[Stored data]
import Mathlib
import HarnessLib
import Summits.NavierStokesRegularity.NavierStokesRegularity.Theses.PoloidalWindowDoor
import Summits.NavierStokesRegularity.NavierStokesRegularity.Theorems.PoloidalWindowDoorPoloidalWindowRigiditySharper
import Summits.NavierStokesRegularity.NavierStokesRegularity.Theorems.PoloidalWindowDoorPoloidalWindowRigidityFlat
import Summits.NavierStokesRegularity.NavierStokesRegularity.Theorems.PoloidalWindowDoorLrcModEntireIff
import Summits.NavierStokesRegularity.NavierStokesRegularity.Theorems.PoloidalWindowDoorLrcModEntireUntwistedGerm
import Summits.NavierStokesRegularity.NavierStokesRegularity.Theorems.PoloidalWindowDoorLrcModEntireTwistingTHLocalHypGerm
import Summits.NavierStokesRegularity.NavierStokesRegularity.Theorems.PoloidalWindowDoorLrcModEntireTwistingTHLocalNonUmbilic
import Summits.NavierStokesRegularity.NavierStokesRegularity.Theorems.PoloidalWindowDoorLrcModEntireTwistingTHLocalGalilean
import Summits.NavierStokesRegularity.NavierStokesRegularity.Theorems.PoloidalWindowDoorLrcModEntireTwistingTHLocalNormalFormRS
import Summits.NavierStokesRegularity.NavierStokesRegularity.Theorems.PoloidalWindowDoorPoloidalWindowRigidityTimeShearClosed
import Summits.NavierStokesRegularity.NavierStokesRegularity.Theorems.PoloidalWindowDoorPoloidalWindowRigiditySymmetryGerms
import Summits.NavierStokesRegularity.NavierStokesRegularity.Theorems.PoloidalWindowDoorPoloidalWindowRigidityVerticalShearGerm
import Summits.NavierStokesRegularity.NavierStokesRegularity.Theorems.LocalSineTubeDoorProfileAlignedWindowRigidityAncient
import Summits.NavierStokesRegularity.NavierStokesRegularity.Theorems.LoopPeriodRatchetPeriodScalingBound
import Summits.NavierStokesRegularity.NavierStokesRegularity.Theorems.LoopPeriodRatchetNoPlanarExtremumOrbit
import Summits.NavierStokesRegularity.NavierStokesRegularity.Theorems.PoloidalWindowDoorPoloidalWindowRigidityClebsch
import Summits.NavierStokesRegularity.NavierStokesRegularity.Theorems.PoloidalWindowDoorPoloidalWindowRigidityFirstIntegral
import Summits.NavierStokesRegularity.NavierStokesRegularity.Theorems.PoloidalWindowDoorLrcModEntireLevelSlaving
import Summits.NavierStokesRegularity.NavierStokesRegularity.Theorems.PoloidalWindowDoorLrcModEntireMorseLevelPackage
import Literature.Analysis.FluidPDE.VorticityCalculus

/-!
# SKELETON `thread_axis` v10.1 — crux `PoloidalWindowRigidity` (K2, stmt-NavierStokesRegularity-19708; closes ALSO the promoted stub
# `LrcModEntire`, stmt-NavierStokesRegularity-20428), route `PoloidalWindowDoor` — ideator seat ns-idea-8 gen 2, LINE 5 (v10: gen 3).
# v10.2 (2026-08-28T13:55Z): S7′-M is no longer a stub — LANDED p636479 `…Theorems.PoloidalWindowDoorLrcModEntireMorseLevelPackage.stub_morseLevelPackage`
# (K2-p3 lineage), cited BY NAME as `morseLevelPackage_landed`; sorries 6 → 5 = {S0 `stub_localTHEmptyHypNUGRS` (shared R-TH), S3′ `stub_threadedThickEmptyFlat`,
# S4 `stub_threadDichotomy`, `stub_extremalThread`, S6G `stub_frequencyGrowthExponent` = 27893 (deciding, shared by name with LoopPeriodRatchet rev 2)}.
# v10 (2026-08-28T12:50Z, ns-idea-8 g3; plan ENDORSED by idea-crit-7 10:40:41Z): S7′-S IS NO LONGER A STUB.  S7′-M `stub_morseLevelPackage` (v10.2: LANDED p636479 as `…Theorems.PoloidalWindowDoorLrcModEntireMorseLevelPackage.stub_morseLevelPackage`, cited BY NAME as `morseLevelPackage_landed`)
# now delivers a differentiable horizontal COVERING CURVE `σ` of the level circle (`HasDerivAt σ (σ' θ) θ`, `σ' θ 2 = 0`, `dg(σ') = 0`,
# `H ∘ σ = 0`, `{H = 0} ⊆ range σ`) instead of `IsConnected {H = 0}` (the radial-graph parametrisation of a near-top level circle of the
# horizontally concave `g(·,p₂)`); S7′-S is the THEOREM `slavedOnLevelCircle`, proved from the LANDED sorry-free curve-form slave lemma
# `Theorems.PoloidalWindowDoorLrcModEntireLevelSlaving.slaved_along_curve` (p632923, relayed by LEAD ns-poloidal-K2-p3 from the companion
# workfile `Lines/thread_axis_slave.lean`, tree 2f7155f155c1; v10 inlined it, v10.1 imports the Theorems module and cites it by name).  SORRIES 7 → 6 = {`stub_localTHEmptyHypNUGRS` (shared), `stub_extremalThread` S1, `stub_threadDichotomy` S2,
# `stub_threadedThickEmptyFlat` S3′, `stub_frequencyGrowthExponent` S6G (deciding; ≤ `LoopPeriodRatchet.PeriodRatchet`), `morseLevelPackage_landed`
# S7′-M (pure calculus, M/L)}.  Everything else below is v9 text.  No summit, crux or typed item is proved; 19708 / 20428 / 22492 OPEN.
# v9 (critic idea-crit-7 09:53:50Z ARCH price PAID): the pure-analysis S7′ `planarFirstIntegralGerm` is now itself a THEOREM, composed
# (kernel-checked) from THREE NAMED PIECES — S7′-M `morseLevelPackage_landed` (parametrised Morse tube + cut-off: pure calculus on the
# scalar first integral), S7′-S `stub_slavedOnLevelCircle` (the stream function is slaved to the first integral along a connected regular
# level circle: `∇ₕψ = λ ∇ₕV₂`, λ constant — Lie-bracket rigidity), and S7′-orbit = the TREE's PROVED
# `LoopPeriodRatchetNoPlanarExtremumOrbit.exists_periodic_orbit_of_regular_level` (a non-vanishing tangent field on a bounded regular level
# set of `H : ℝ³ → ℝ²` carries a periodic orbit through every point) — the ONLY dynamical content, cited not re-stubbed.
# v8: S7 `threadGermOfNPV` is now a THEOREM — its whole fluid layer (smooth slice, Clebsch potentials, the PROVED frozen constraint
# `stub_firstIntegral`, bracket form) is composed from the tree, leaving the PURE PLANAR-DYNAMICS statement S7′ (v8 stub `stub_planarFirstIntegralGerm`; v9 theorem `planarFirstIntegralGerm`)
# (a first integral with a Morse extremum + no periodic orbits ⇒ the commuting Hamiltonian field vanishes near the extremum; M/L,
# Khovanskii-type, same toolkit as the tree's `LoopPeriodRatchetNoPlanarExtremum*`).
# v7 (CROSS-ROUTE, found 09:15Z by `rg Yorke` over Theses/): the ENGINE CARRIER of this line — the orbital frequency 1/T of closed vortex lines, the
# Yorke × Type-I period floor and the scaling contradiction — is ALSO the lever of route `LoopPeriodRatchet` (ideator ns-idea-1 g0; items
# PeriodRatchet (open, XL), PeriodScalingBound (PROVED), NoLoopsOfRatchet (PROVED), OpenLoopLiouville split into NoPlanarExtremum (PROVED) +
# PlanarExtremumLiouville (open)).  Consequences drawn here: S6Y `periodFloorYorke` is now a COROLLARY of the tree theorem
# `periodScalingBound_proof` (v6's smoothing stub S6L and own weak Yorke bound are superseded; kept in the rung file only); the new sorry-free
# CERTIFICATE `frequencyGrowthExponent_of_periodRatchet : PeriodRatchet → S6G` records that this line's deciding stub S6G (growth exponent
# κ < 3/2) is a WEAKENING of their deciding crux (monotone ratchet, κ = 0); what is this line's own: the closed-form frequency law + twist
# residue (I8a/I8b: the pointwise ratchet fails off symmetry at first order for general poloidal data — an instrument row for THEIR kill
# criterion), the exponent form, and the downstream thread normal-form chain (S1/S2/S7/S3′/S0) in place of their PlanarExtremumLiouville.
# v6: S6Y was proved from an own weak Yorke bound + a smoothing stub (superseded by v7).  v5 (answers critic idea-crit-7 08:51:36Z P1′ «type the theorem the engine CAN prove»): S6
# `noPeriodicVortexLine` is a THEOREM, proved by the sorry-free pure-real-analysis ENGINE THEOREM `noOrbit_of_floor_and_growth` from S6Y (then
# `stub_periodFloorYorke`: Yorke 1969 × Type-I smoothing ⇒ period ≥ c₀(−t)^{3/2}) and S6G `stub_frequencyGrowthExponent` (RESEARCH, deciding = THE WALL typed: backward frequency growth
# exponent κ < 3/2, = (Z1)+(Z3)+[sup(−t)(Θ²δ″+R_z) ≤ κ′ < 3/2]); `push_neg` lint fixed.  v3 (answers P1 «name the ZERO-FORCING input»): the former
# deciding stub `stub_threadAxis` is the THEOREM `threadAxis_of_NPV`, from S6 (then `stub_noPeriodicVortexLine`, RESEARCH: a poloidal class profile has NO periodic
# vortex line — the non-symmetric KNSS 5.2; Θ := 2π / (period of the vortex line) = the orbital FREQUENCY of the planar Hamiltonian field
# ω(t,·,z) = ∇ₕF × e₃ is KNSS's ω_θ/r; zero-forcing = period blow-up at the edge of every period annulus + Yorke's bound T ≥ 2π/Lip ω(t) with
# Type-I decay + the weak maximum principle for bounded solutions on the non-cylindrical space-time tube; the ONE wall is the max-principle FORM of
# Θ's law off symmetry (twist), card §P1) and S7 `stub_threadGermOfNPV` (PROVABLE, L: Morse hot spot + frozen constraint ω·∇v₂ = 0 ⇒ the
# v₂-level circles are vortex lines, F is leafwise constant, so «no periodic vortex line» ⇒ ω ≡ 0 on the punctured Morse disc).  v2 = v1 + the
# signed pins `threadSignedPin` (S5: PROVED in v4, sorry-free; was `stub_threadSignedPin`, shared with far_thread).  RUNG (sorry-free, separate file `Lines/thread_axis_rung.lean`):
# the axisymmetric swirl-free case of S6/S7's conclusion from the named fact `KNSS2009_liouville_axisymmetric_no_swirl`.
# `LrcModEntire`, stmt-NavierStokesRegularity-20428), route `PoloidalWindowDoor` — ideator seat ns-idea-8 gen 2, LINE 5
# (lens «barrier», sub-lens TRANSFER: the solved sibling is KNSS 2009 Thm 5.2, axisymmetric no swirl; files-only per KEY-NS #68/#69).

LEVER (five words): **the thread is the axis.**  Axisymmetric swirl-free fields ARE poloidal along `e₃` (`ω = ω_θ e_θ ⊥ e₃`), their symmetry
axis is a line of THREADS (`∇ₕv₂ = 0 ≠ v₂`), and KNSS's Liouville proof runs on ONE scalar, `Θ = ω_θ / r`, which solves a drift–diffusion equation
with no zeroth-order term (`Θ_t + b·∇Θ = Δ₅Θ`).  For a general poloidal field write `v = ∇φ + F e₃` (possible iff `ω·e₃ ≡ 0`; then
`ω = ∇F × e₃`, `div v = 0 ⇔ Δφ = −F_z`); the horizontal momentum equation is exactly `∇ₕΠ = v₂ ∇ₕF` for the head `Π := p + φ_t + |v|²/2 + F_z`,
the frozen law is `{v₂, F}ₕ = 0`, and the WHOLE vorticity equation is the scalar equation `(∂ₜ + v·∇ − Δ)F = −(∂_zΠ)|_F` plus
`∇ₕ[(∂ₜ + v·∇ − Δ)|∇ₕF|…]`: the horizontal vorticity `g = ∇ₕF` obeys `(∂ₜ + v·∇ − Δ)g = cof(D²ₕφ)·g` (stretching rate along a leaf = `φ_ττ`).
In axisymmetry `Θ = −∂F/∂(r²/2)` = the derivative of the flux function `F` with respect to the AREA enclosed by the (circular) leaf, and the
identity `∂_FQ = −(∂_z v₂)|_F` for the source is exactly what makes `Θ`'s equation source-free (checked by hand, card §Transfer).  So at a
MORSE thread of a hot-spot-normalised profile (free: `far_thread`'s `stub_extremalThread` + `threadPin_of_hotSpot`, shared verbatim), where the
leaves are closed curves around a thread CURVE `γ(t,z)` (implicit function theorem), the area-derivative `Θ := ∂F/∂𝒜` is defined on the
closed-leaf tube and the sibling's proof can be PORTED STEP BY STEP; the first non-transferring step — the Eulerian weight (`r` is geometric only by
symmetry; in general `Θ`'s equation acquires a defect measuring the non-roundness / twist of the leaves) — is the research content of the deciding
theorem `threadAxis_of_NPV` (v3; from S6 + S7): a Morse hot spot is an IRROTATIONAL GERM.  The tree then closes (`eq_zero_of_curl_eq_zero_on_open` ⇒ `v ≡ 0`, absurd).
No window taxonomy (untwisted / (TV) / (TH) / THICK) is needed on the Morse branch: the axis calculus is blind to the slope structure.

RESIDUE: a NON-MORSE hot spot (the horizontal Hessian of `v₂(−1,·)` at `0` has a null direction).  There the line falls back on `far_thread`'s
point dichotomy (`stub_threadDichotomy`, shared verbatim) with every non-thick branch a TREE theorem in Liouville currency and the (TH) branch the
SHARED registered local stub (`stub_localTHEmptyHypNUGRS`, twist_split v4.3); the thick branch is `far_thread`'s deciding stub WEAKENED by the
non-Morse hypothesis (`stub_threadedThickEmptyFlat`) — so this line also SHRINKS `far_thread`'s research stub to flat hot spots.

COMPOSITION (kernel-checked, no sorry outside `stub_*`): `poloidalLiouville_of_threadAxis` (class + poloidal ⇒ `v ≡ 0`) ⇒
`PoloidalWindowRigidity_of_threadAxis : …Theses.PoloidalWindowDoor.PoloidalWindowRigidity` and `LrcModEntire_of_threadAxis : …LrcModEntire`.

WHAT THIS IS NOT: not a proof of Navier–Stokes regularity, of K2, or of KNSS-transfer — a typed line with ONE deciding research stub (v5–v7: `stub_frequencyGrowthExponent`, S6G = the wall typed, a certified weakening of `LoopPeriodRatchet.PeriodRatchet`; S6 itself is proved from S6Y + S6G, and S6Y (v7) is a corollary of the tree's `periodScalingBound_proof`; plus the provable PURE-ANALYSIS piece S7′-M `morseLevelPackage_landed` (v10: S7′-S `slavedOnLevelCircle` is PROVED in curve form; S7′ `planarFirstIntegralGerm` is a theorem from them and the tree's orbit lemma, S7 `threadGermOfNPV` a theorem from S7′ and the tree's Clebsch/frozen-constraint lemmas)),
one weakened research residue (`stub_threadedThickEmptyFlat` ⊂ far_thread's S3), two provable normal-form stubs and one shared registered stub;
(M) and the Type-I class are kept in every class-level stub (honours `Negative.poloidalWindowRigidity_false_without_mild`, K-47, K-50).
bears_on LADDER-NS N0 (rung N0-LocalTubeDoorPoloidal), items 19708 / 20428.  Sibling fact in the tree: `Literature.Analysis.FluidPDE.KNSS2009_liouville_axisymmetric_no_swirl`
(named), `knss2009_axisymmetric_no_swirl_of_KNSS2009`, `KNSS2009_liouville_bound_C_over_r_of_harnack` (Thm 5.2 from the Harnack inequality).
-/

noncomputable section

### DIRECTIONS
If a line above contains the word "card", list it.

### OUTPUT
# Θ's law off symmetry (twist), card §P1) and S7 `stub_threadGermOfNPV` (PROVABLE, L: Morse hot spot + frozen constraint ω·∇v₂ = 0 ⇒ the
identity `∂_FQ = −(∂_z v₂)|_F` for the source is exactly what makes `Θ`'s equation source-free (checked by hand, card §Transfer).  So at a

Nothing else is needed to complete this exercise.